The Syrian government, meanwhile, has agreed to participate in the Geneva gathering. The session will likely consist of “proximity talks” — meaning U.N. envoy Staffan de Mistura will shuttle among key players instead of putting everyone in the same room.
The stakeholders include a number of countries at odds with one another, including Saudi Arabia, which is helping coordinate the Syrian opposition, and Iran. The Saudis recently cut off diplomatic ties with Iran after Riyadh's execution of a Shiite Muslim cleric led Iranian protesters to attack the Saudi embassy in Tehran.

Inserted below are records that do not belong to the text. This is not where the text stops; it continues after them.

import Summits.BirchSwinnertonDyer.BirchSwinnertonDyer.Theorems.SignedLowerHalvesBDKimSignedCharValueRankZeroOfPoitouTateOdd
import Summits.BirchSwinnertonDyer.BirchSwinnertonDyer.Theorems.SchneiderFreeAdditiveX3PoitouTateSelmerDualityHolds
import HarnessLib

set_option linter.dupNamespace false -- `…BirchSwinnertonDyer.BirchSwinnertonDyer…` is the cell's nested layout (D-0017)
set_option autoImplicit false

/-!
# F10 (Kim 2013 Cor. 3.15, item 19288) ⟸ the SINGLE Poitou–Tate row PT-Ш(ℚ) — PT-Sel discharged
# (LADDER-BSD D-0154 (2), INPUTS-LIST-2 ADDENDUM-9 §0.11 entry T12)

Seat `bsd-inputs-honda-p1` (gen 6, idle INPUTS prover of the desk `pub/bsd-wall/bsd-inputs`), `--supports`
stmt-BirchSwinnertonDyer-19288. THEOREMS ONLY (no definition, no named fact, no `sorry`); pure re-export, no new mathematics.

T9 (`Theorems/SignedLowerHalvesBDKimSignedCharValueRankZeroOfPoitouTateOdd.lean`, t9-p1 g0, p624074) proved
`KimCor315.cor315_of_poitouTate_two_rows (hPTs : poitouTate_selmerStructure_duality ℚ) (hPT : poitouTate_sha_tateDual ℚ) :
BDKim2013.cor315_signedCharValue_rankZero` and the three route doors. Since 2026-08-28T10:27Z the first row is a THEOREM OF THE TREE:
`SchneiderFreeAdditiveX3.PoitouTateReduction.poitouTate_selmerStructure_duality_holds (K)` (cell `bsd-schneider`, door-c4 g18, p624636;
item 20461 closed by p625477). This file substitutes it: F10 and its three route declarations now follow from PT-Ш(ℚ) ALONE
(`poitouTate_sha_tateDual ℚ`, item 20462 — Milne *ADT* I Thm. 4.10 (a) / Tate 1962, still OPEN).

Honest framing: CONDITIONAL on the one remaining named fact PT-Ш(ℚ); item 19288 is NOT closed (it closes by a one-liner the day
20462 has a `_holds`); no crux and no summit statement is proved; BSD is not proved by any of this.
References: [BDKim2013] Cor. 3.15 (p. 199); [MilneADT2006] Ch. I, Thm. 4.10; [Howard2004HeegnerKolyvagin] Thm. 2.1.11.
-/

noncomputable section

namespace Summit.BirchSwinnertonDyer.BirchSwinnertonDyer.Theorems.KimCor315

open Literature.NumberTheory.GaloisCohomology Literature.NumberTheory.EllipticCurves

/-- **F10 = Kim 2013 Cor. 3.15 (`BDKim2013.cor315_signedCharValue_rankZero`, item 19288's signature) ⟸ PT-Ш(ℚ) ALONE**:
`cor315_of_poitouTate_two_rows` with its PT-Sel row discharged by the tree theorem
`SchneiderFreeAdditiveX3.PoitouTateReduction.poitouTate_selmerStructure_duality_holds ℚ`. Conditional on `poitouTate_sha_tateDual ℚ`
(item 20462); closes nothing; BSD is not proved by this. [cite: BDKim2013, Cor. 3.15 (p. 199)] [cite: MilneADT2006, Ch. I, Thm. 4.10] -/
theorem cor315_of_poitouTateSha (hPT : poitouTate_sha_tateDual ℚ) : BDKim2013.cor315_signedCharValue_rankZero :=
  cor315_of_poitouTate_two_rows (SchneiderFreeAdditiveX3.PoitouTateReduction.poitouTate_selmerStructure_duality_holds ℚ) hPT

/-- **Route `SignedLowerHalves`, support `BDKimSignedCharValueRankZero` (item 19288) ⟸ PT-Ш(ℚ) alone.** Conditional; the item is
not closed; BSD is not proved by this. [cite: BDKim2013, Cor. 3.15 (p. 199)] [cite: MilneADT2006, Ch. I, Thm. 4.10] -/
theorem signedLowerHalves_bdKimSignedCharValueRankZero_of_poitouTateSha (hPT : poitouTate_sha_tateDual ℚ) :
    Summit.BirchSwinnertonDyer.BirchSwinnertonDyer.Theses.SignedLowerHalves.BDKimSignedCharValueRankZero :=
  cor315_of_poitouTateSha hPT

/-- **Route `SignedBaseChange`, support `BDKimSignedCharValueRankZero` (item 19288) ⟸ PT-Ш(ℚ) alone.** Conditional; the item is not
closed; BSD is not proved by this. [cite: BDKim2013, Cor. 3.15 (p. 199)] [cite: MilneADT2006, Ch. I, Thm. 4.10] -/
theorem signedBaseChange_bdKimSignedCharValueRankZero_of_poitouTateSha (hPT : poitouTate_sha_tateDual ℚ) :
    Summit.BirchSwinnertonDyer.BirchSwinnertonDyer.Theses.SignedBaseChange.BDKimSignedCharValueRankZero :=
  cor315_of_poitouTateSha hPT

/-- **Route `PrintX6`, support `InputKimCor315` (item 19288) ⟸ PT-Ш(ℚ) alone.** Conditional; the item is not closed; BSD is not
proved by this. [cite: BDKim2013, Cor. 3.15 (p. 199)] [cite: MilneADT2006, Ch. I, Thm. 4.10] -/
theorem printX6_inputKimCor315_of_poitouTateSha (hPT : poitouTate_sha_tateDual ℚ) :
    Summit.BirchSwinnertonDyer.BirchSwinnertonDyer.Theses.PrintX6.InputKimCor315 :=
  cor315_of_poitouTateSha hPT

/-! ## Appendix (INPUTS-LIST-2 ADD-10 §A T12, plan-2 g10 texts verbatim): the closers-in-waiting on the text of item 20462 -/

/-- **Cor. 3.15 BY NAME from the text of item stmt-BirchSwinnertonDyer-20462 `PoitouTateShaTateDualFact` VERBATIM**
(`∀ K, poitouTate_sha_tateDual K`, specialised at `K = ℚ`). CONDITIONAL; the closing one-liner for 19288 the day 20462 is discharged.
[cite: BDKim2013, Cor. 3.15 (p. 199)] [cite: MilneADT2006, Ch. I, Thm. 4.10 (a)] -/
theorem cor315_of_poitouTateShaFact
    (hPT : ∀ (K : Type) [Field K] [NumberField K], poitouTate_sha_tateDual K) :
    BDKim2013.cor315_signedCharValue_rankZero :=
  cor315_of_poitouTateSha (hPT ℚ)

/-- **Route `SignedLowerHalves`, item 19288 BY NAME ⟸ the text of item 20462 VERBATIM** (the closer-in-waiting).
CONDITIONAL; does not close the item. [cite: BDKim2013, Cor. 3.15 (p. 199)] [cite: MilneADT2006, Ch. I, Thm. 4.10 (a)] -/
theorem signedLowerHalves_bdKimSignedCharValueRankZero_of_poitouTateShaFact
    (hPT : ∀ (K : Type) [Field K] [NumberField K], poitouTate_sha_tateDual K) :
    Summit.BirchSwinnertonDyer.BirchSwinnertonDyer.Theses.SignedLowerHalves.BDKimSignedCharValueRankZero :=
  cor315_of_poitouTateSha (hPT ℚ)

end Summit.BirchSwinnertonDyer.BirchSwinnertonDyer.Theorems.KimCor315

end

The U.S. and its allies in Europe also have had growing concerns with Russia's military actions on behalf of Assad. On Tuesday, a British official issued a harsh statement after Russian-backed Syrian forces took over the southern Syrian town of Sheikh Miskeen, which had been under the control of opposition groups considered moderate.
“The fall of Sheikh Miskeen to regime forces today reveals the hypocrisy of Russian targeting in Syria," said Gareth Bayley, the United Kingdom's special representative for Syria. "By continuing to support the regime in its bombardment of the moderate opposition, Russia risks damaging the already fragile process of intra-Syrian negotiations."
The Syria talks are expected to last at least six months, with the goal of establishing a cease-fire and achieving a political settlement, including holding new elections in Syria, where some 250,000 people have died in nearly five years of war. This week's meeting was supposed to be held Monday, but it got delayed after grumbling from the opposition. De Mistura sent out invitations on Tuesday, but he wouldn't say who was on the list.
The disagreements being aired ahead of the talks are partly about pre-conditions: the opposition, for example, wants the Syrian government to stop bombing civilians as just one of several confidence-building measures. But there also are differences over who should be allowed to engage in the Geneva talks. Turkey objects to the participation of a Syrian Kurdish group which has captured a large stretch of territory in Syria. Russia says the Kurds have to play a role.
Philip Gordon, a former White House coordinator for Middle East affairs, warned that Friday's gathering could backfire if the various sides concluded others could not be reasoned with. Gordon, now a senior adviser at Albright Stonebridge Group, has argued that negotiations on a cease-fire should be made a priority and de-coupled from future talks on a political settlement.
"Every negotiation is hard, but sometimes you have the feeling that you’re at least in the ballpark, and you need to get people in the room to make difficult decisions because there’s enough of an interest on each side for a resolution," he said. "Frankly, it just doesn't feel that way this time. They’re so far apart on the most fundamental issues that even if somehow you get them there that doesn’t really indicate any likelihood of an agreement. It's almost like having a meeting for the meeting's sake."
Robert Ford, a former ambassador to Syria, said the United States has relatively little leverage in the talks, in part because of the Obama administration's unwillingness to play a larger military role in Syria — even if that means just sending more support to moderate armed groups fighting Assad.
Assad, on the other hand, is playing such hardball that he won't even allow the United Nations to send in humanitarian aid to some areas, Ford said.
"The Americans have to realize they have a credibility problem," said Ford, now a senior fellow with the Middle East Institute. "Words don’t mean much. What are the Americans doing on the ground to help put pressure on both sides to help make concessions? That’s what matters. It is just hot air from Washington to talk about the need for a political deal without actions taken to make it happen."